Other factories will close and some will reduce production as a result of the power rationing, warned Pio Gavazzi, a director of the Sao Paulo Federation of Industries (FIESP). Sao Paulo state is responsible for around 40% of Brazil's GDP.
Even the industries that generate energy for their own consumption will suffer because they depend upon suppliers which are unable to generate energy, explained the FIESP director. The government is planning a 20% average reduction in power supply.

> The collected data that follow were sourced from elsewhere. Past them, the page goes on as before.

/-- ★★★ **T-S5.5J `fpRepresentation : FPRepresentation`** (planner ym-idea-2 g18's typed Prop, BY NAME): for a gauge-invariant `0 ≤ F ≤ 1`,
`|E_box[F] − E_box[F h_J 1_SP]/E_box[h_J 1_SP]| ≤ 4δ + 4·P_box(¬SP)` given the Landau representative (i) and the orbit-normaliser precision (ii).
[folklore] -/
theorem fpRepresentation : FPRepresentation := by
  intro H β r r₀ spl δ hH hβ hδ0 hδ hrep hN F hFinv hFm hF0 hF1
  haveI := isProbabilityMeasure_boxState β H
  set μ := boxState (fundamentalRep (Fin 2)) β H with hμ
  set h := jacWeight β H r with hh
  set S := spIndicator H spl with hS
  set Z := laplaceZ0 β H with hZ
  have hZ0 : 0 < Z := laplaceZ0_pos H hβ
  have h1δ : 0 < 1 - δ := by linarith
  have hZl : 0 < Z * (1 - δ) := mul_pos hZ0 h1δ
  have hZu : 0 < Z * (1 + δ) := by positivity
  -- the weight: measurable, `0 ≤ h ≤ M`
  have hhm : Measurable h := measurable_jacWeight β H r
  have hh0 : ∀ U, 0 ≤ h U := jacWeight_nonneg β H r
  obtain ⟨CM, _, hMle⟩ := jacWeight_le hβ.le H r
  set M := Real.exp (CM * (interiorSites H).card * (1 + Real.log ((interiorSites H).card))) with hM
  have hhM : ∀ U, h U ≤ M := hMle
  have hM0 : 0 ≤ M := (hh0 1).trans (hhM 1)
  -- the indicator: measurable, `0 ≤ S ≤ 1`, gauge invariant
  have hSm : Measurable S := measurable_spIndicator H spl
  have hS01 : ∀ U, 0 ≤ S U ∧ S U ≤ 1 := spIndicator_mem_Icc H spl
  have hSinv : ∀ g : InteriorGauge H, ∀ U, S (gaugeTransformZd (extendGauge H g) U) = S U :=
    fun g U => spIndicator_gaugeTransformZd H spl _ U
  -- the orbit normaliser on `SP ∩ ColdWall`
  set N := orbitAverage H h with hNdef
  have hNm : Measurable N := measurable_orbitAverage H hhm
  have hNsp : ∀ U, ColdWall H U → SmallPlaquettes H spl U → Z * (1 - δ) ≤ N U ∧ N U ≤ Z * (1 + δ) := by
    intro U hU hsp
    obtain ⟨g, hg, hL, hlinks⟩ := hrep U hU hsp
    have hmain := hN _ hL hlinks
    have hinv : N (gaugeTransformZd g U) = N U := orbitAverage_gaugeTransformZd_of_isInteriorGauge H h hg U
    rw [hinv] at hmain
    obtain ⟨h1, h2⟩ := abs_le.1 hmain
    have hlow : 1 - δ ≤ N U / Z := by linarith
    have hup : N U / Z ≤ 1 + δ := by linarith
    rw [le_div_iff₀ hZ0] at hlow
    rw [div_le_iff₀ hZ0] at hup
    constructor <;> linarith
  -- cold wall almost surely
  have hae : ∀ᵐ U ∂μ, ColdWall H U := ae_coldWall β H
  -- integrability of the bounded observables
  have hFi : Integrable F μ :=
    Integrable.of_bound hFm.aestronglyMeasurable 1 (ae_of_all _ fun U => by
      rw [Real.norm_eq_abs, abs_of_nonneg (hF0 U)]; exact hF1 U)
  have hFSm : Measurable fun U => F U * S U := hFm.mul hSm
  have hFS01 : ∀ U, 0 ≤ F U * S U ∧ F U * S U ≤ 1 := fun U =>
    ⟨mul_nonneg (hF0 U) (hS01 U).1, by nlinarith [hF0 U, hF1 U, (hS01 U).1, (hS01 U).2]⟩
  have hFSi : Integrable (fun U => F U * S U) μ :=
    Integrable.of_bound hFSm.aestronglyMeasurable 1 (ae_of_all _ fun U => by
      rw [Real.norm_eq_abs, abs_of_nonneg (hFS01 U).1]; exact (hFS01 U).2)
  have hSi : Integrable S μ :=
    Integrable.of_bound hSm.aestronglyMeasurable 1 (ae_of_all _ fun U => by
      rw [Real.norm_eq_abs, abs_of_nonneg (hS01 U).1]; exact (hS01 U).2)
  have hFSinv : ∀ g : InteriorGauge H, ∀ U,
      F (gaugeTransformZd (extendGauge H g) U) * S (gaugeTransformZd (extendGauge H g) U) = F U * S U := by
    intro g U; rw [hFinv g U, hSinv g U]
  -- ★ the exact FP identities for `F·1_SP` and `1_SP`
  have hI₁ := integral_mul_div_orbitAverage_eq β H (fun U => F U * S U) h hFSinv hFSi hhm hh0 ⟨M, hhM⟩
  have hI₂ := integral_mul_div_orbitAverage_eq β H S h hSinv hSi hhm hh0 ⟨M, hhM⟩
  -- on the cold wall, `G · 1_{N ≠ 0} = G` for `G` supported on `SP`
  have hind : ∀ U, ColdWall H U → S U * (if N U = 0 then (0 : ℝ) else 1) = S U := by
    intro U hU
    by_cases hsp : SmallPlaquettes H spl U
    · have hpos : 0 < N U := lt_of_lt_of_le hZl (hNsp U hU hsp).1
      rw [if_neg hpos.ne', mul_one]
    · rw [show S U = 0 from spIndicator_of_not_mem hsp, zero_mul]
  have hA : ∫ U, (F U * S U) * (h U / N U) ∂μ = ∫ U, F U * S U ∂μ := by
    rw [hI₁]
    refine integral_congr_ae ?_
    filter_upwards [hae] with U hU
    rw [mul_assoc, hind U hU]
  have hQ : ∫ U, S U * (h U / N U) ∂μ = ∫ U, S U ∂μ := by
    rw [hI₂]
    refine integral_congr_ae ?_
    filter_upwards [hae] with U hU
    exact hind U hU
  -- names for the five integrals
  set a := ∫ U, F U ∂μ with ha
  set A := ∫ U, F U * S U ∂μ with hAdef
  set q := ∫ U, S U ∂μ with hq
  set B := ∫ U, F U * (h U * S U) ∂μ with hB
  set D := ∫ U, h U * S U ∂μ with hD
  -- pointwise sandwiches on the cold wall
  have hpt : ∀ U, ColdWall H U → ∀ G : ℝ, 0 ≤ G →
      G * (h U * S U) / (Z * (1 + δ)) ≤ (G * S U) * (h U / N U) ∧
        (G * S U) * (h U / N U) ≤ G * (h U * S U) / (Z * (1 - δ)) := by
    intro U hU G hG
    by_cases hsp : SmallPlaquettes H spl U
    · obtain ⟨hl, hu⟩ := hNsp U hU hsp
      have hNpos : 0 < N U := lt_of_lt_of_le hZl hl
      rw [show S U = 1 from spIndicator_of_mem hsp, mul_one, mul_one]
      constructor
      · rw [mul_div_assoc]
        exact mul_le_mul_of_nonneg_left (div_le_div_of_nonneg_left (hh0 U) hNpos hu) hG
      · rw [mul_div_assoc]
        exact mul_le_mul_of_nonneg_left (div_le_div_of_nonneg_left (hh0 U) hZl hl) hG
    · rw [show S U = 0 from spIndicator_of_not_mem hsp]
      simp
  -- integrability of the sandwiched integrands (a.e. bounded by `M/(Z(1−δ))`)
  have hmidm : ∀ {G : LGConfig 4 SU2 → ℝ}, Measurable G → Measurable fun U => (G U * S U) * (h U / N U) :=
    fun hG => (hG.mul hSm).mul (hhm.div hNm)
  have hmidi : ∀ {G : LGConfig 4 SU2 → ℝ}, Measurable G → (∀ U, 0 ≤ G U ∧ G U ≤ 1) →
      Integrable (fun U => (G U * S U) * (h U / N U)) μ := by
    intro G hG hG01
    refine Integrable.of_bound (hmidm hG).aestronglyMeasurable (M / (Z * (1 - δ))) ?_
    filter_upwards [hae] with U hU
    have hnn : 0 ≤ (G U * S U) * (h U / N U) :=
      mul_nonneg (mul_nonneg (hG01 U).1 (hS01 U).1) (div_nonneg (hh0 U) (orbitAverage_nonneg (H := H) hh0 U))
    rw [Real.norm_eq_abs, abs_of_nonneg hnn]
    refine le_trans ((hpt U hU (G U) (hG01 U).1).2) ?_
    rw [div_le_div_iff_of_pos_right hZl]
    calc G U * (h U * S U) ≤ 1 * (M * 1) := by
          apply mul_le_mul (hG01 U).2 _ (mul_nonneg (hh0 U) (hS01 U).1) zero_le_one
          exact mul_le_mul (hhM U) (hS01 U).2 (hS01 U).1 hM0
      _ = M := by ring
  have hprodm : ∀ {G : LGConfig 4 SU2 → ℝ}, Measurable G → Measurable fun U => G U * (h U * S U) :=
    fun hG => hG.mul (hhm.mul hSm)
  have hprodi : ∀ {G : LGConfig 4 SU2 → ℝ}, Measurable G → (∀ U, 0 ≤ G U ∧ G U ≤ 1) →
      Integrable (fun U => G U * (h U * S U)) μ := by
    intro G hG hG01
    refine Integrable.of_bound (hprodm hG).aestronglyMeasurable M (ae_of_all _ fun U => ?_)
    have hnn : 0 ≤ G U * (h U * S U) := mul_nonneg (hG01 U).1 (mul_nonneg (hh0 U) (hS01 U).1)
    rw [Real.norm_eq_abs, abs_of_nonneg hnn]
    calc G U * (h U * S U) ≤ 1 * (M * 1) := by
          apply mul_le_mul (hG01 U).2 _ (mul_nonneg (hh0 U) (hS01 U).1) zero_le_one
          exact mul_le_mul (hhM U) (hS01 U).2 (hS01 U).1 hM0
      _ = M := by ring
  have hF01 : ∀ U, 0 ≤ F U ∧ F U ≤ 1 := fun U => ⟨hF0 U, hF1 U⟩
  have h101 : ∀ U : LGConfig 4 SU2, (0 : ℝ) ≤ 1 ∧ (1 : ℝ) ≤ 1 := fun _ => ⟨zero_le_one, le_rfl⟩
  -- the `F`-sandwich: `B/(Z(1+δ)) ≤ A ≤ B/(Z(1−δ))`
  have hB2 : Z * (1 - δ) * A ≤ B := by
    have : A ≤ B / (Z * (1 - δ)) := by
      rw [← hA, hB, ← integral_div]
      refine integral_mono_ae (hmidi hFm hF01) ((hprodi hFm hF01).div_const _) ?_
      filter_upwards [hae] with U hU
      exact (hpt U hU (F U) (hF0 U)).2
    have h' := (le_div_iff₀ hZl).1 this; linarith
  have hB1 : B ≤ Z * (1 + δ) * A := by
    have : B / (Z * (1 + δ)) ≤ A := by
      rw [← hA, hB, ← integral_div]
      refine integral_mono_ae ((hprodi hFm hF01).div_const _) (hmidi hFm hF01) ?_
      filter_upwards [hae] with U hU
      exact (hpt U hU (F U) (hF0 U)).1
    have h' := (div_le_iff₀ hZu).1 this; linarith
  -- the `1`-sandwich: `D/(Z(1+δ)) ≤ q ≤ D/(Z(1−δ))`
  have hD2 : Z * (1 - δ) * q ≤ D := by
    have : q ≤ D / (Z * (1 - δ)) := by
      rw [← hQ, hD, ← integral_div]
      refine integral_mono_ae ?_ ?_ ?_
      · have := hmidi measurable_const h101; simpa only [one_mul] using this
      · have := (hprodi measurable_const h101).div_const (Z * (1 - δ)); simpa only [one_mul] using this
      · filter_upwards [hae] with U hU
        have := (hpt U hU 1 zero_le_one).2
        simpa only [one_mul] using this
    have h' := (le_div_iff₀ hZl).1 this; linarith
  have hD1 : D ≤ Z * (1 + δ) * q := by
    have : D / (Z * (1 + δ)) ≤ q := by
      rw [← hQ, hD, ← integral_div]
      refine integral_mono_ae ?_ ?_ ?_
      · have := (hprodi measurable_const h101).div_const (Z * (1 + δ)); simpa only [one_mul] using this
      · have := hmidi measurable_const h101; simpa only [one_mul] using this
      · filter_upwards [hae] with U hU
        have := (hpt U hU 1 zero_le_one).1
        simpa only [one_mul] using this
    have h' := (div_le_iff₀ hZu).1 this; linarith
  -- `q = P(SP) = 1 − P(¬SP)`
  have hSP : MeasurableSet {U : LGConfig 4 SU2 | SmallPlaquettes H spl U} := measurableSet_smallPlaquettes H spl
  set p := (μ {U | ¬ SmallPlaquettes H spl U}).toReal with hp
  have hqp : q = 1 - p := by
    have hq' : q = (μ {U | SmallPlaquettes H spl U}).toReal := by
      rw [hq, hS, spIndicator_eq_indicator, integral_indicator_one hSP, measureReal_def]
    have hcompl : {U : LGConfig 4 SU2 | ¬ SmallPlaquettes H spl U} = {U | SmallPlaquettes H spl U}ᶜ := rfl
    rw [hq', hp, hcompl, prob_compl_eq_one_sub hSP, ENNReal.toReal_sub_of_le prob_le_one ENNReal.one_ne_top]
    simp
  have hp0 : 0 ≤ p := ENNReal.toReal_nonneg
  have hq0 : 0 ≤ q := by rw [hq]; exact integral_nonneg fun U => (hS01 U).1
  have hp1 : p ≤ 1 := by linarith
  -- `0 ≤ a ≤ 1`, `0 ≤ A ≤ q`, `A ≤ a ≤ A + p`
  have ha0 : 0 ≤ a := by rw [ha]; exact integral_nonneg hF0
  have ha1 : a ≤ 1 := by
    rw [ha]
    calc ∫ U, F U ∂μ ≤ ∫ _, (1 : ℝ) ∂μ := integral_mono hFi (integrable_const _) hF1
      _ = 1 := by simp
  have hA0 : 0 ≤ A := by rw [hAdef]; exact integral_nonneg fun U => (hFS01 U).1
  have hAq : A ≤ 1 - p := by
    rw [← hqp, hAdef, hq]
    exact integral_mono hFSi hSi fun U => by nlinarith [hF0 U, hF1 U, (hS01 U).1]
  have haA : A ≤ a := by
    rw [hAdef, ha]
    exact integral_mono hFSi hFi fun U => by nlinarith [hF0 U, (hS01 U).2]
  have haAp : a ≤ A + p := by
    -- `F = F·S + F·(1 − S)` and `F(1−S) ≤ 1 − S`, `∫ (1 − S) = 1 − q = p`
    have hF1Si : Integrable (fun U => F U * (1 - S U)) μ := by
      have := hFi.sub hFSi
      refine this.congr (ae_of_all _ fun U => ?_)
      simp only [Pi.sub_apply]; ring
    have h1Si : Integrable (fun U => 1 - S U) μ := (integrable_const 1).sub hSi
    have hsplit : a = A + ∫ U, F U * (1 - S U) ∂μ := by
      rw [ha, hAdef, ← integral_add hFSi hF1Si]
      refine integral_congr_ae (ae_of_all _ fun U => ?_)
      ring
    have hrest : ∫ U, F U * (1 - S U) ∂μ ≤ ∫ U, (1 - S U) ∂μ :=
      integral_mono hF1Si h1Si fun U => by nlinarith [hF0 U, hF1 U, (hS01 U).2]
    have hone : ∫ U, (1 - S U) ∂μ = 1 - q := by
      rw [integral_sub (integrable_const _) hSi, ← hq]; simp
    linarith
  -- conclude
  rw [hqp] at hD1 hD2
  have := ratio_arith hZ0 hδ0 hδ hp0 hp1 ha0 ha1 hA0 hAq haA haAp hB1 hB2 hD1 hD2
  simpa only [ha, hB, hD, hp] using this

Gavazzi said the rationing plan will result in a 23%-24% cut back in production. "The situation is very serious. This country has industries with varying degrees of dependence upon electric power," added Gavazzi. Several industries suggested shutting down a unit of their plants so that the other units can maintain normal production.
Energy analysts predict electricity rates will soar after rationing begins, but quoting two Brazilian dailies Reuters reported Tuesday AES Corp. has put on hold plans to invest $2-$2.5 billion on energy projects in Brazil, alleging government pricing policies have jeopardized its operations. If true, AES's decision could throw a monkey wrench into Brazil's plan to boost the percentage of power produced from thermoelectric plants.
AES President Dennis Bakke, on a brief visit to Brazil, was reported to have suspended indefinitely plans to build as many as 10 thermoelectric power plants, Reuters said. AES has already invested as much as $6 billion in Brazil, primarily in electricity projects, making it one of the country's top private foreign investors, the papers said.
The newswire reported AES criticized Brazil's top electricity sector regulator Aneel for maintaining an energy policy that charged what Bakke said were "unrealistically low prices for consumers," forcing AES to carry the burden of rising costs.
A 1998 federal law created a schedule for deregulation of tariffs in the electric power sector. Beginning in 2003, tariffs will be deregulated by 25%/year until all controls are removed by 2006.
Price are expected to rise after 2006 as the number of thermoelectric plants, which today are responsible for around 6% of power generation, increases. The government has said it will build 49 gas-fired thermoelectric plants between now and 2005 in partnership with the private sector.
Jose Mario Abdo, director-general of the federal electricity agency Aneel, reported 13 new thermoelectric plants with the capacity to generate 2,890 Mw are scheduled to begin operating this year, with 13 more plants generating 2,142 Mw scheduled to come on line next year.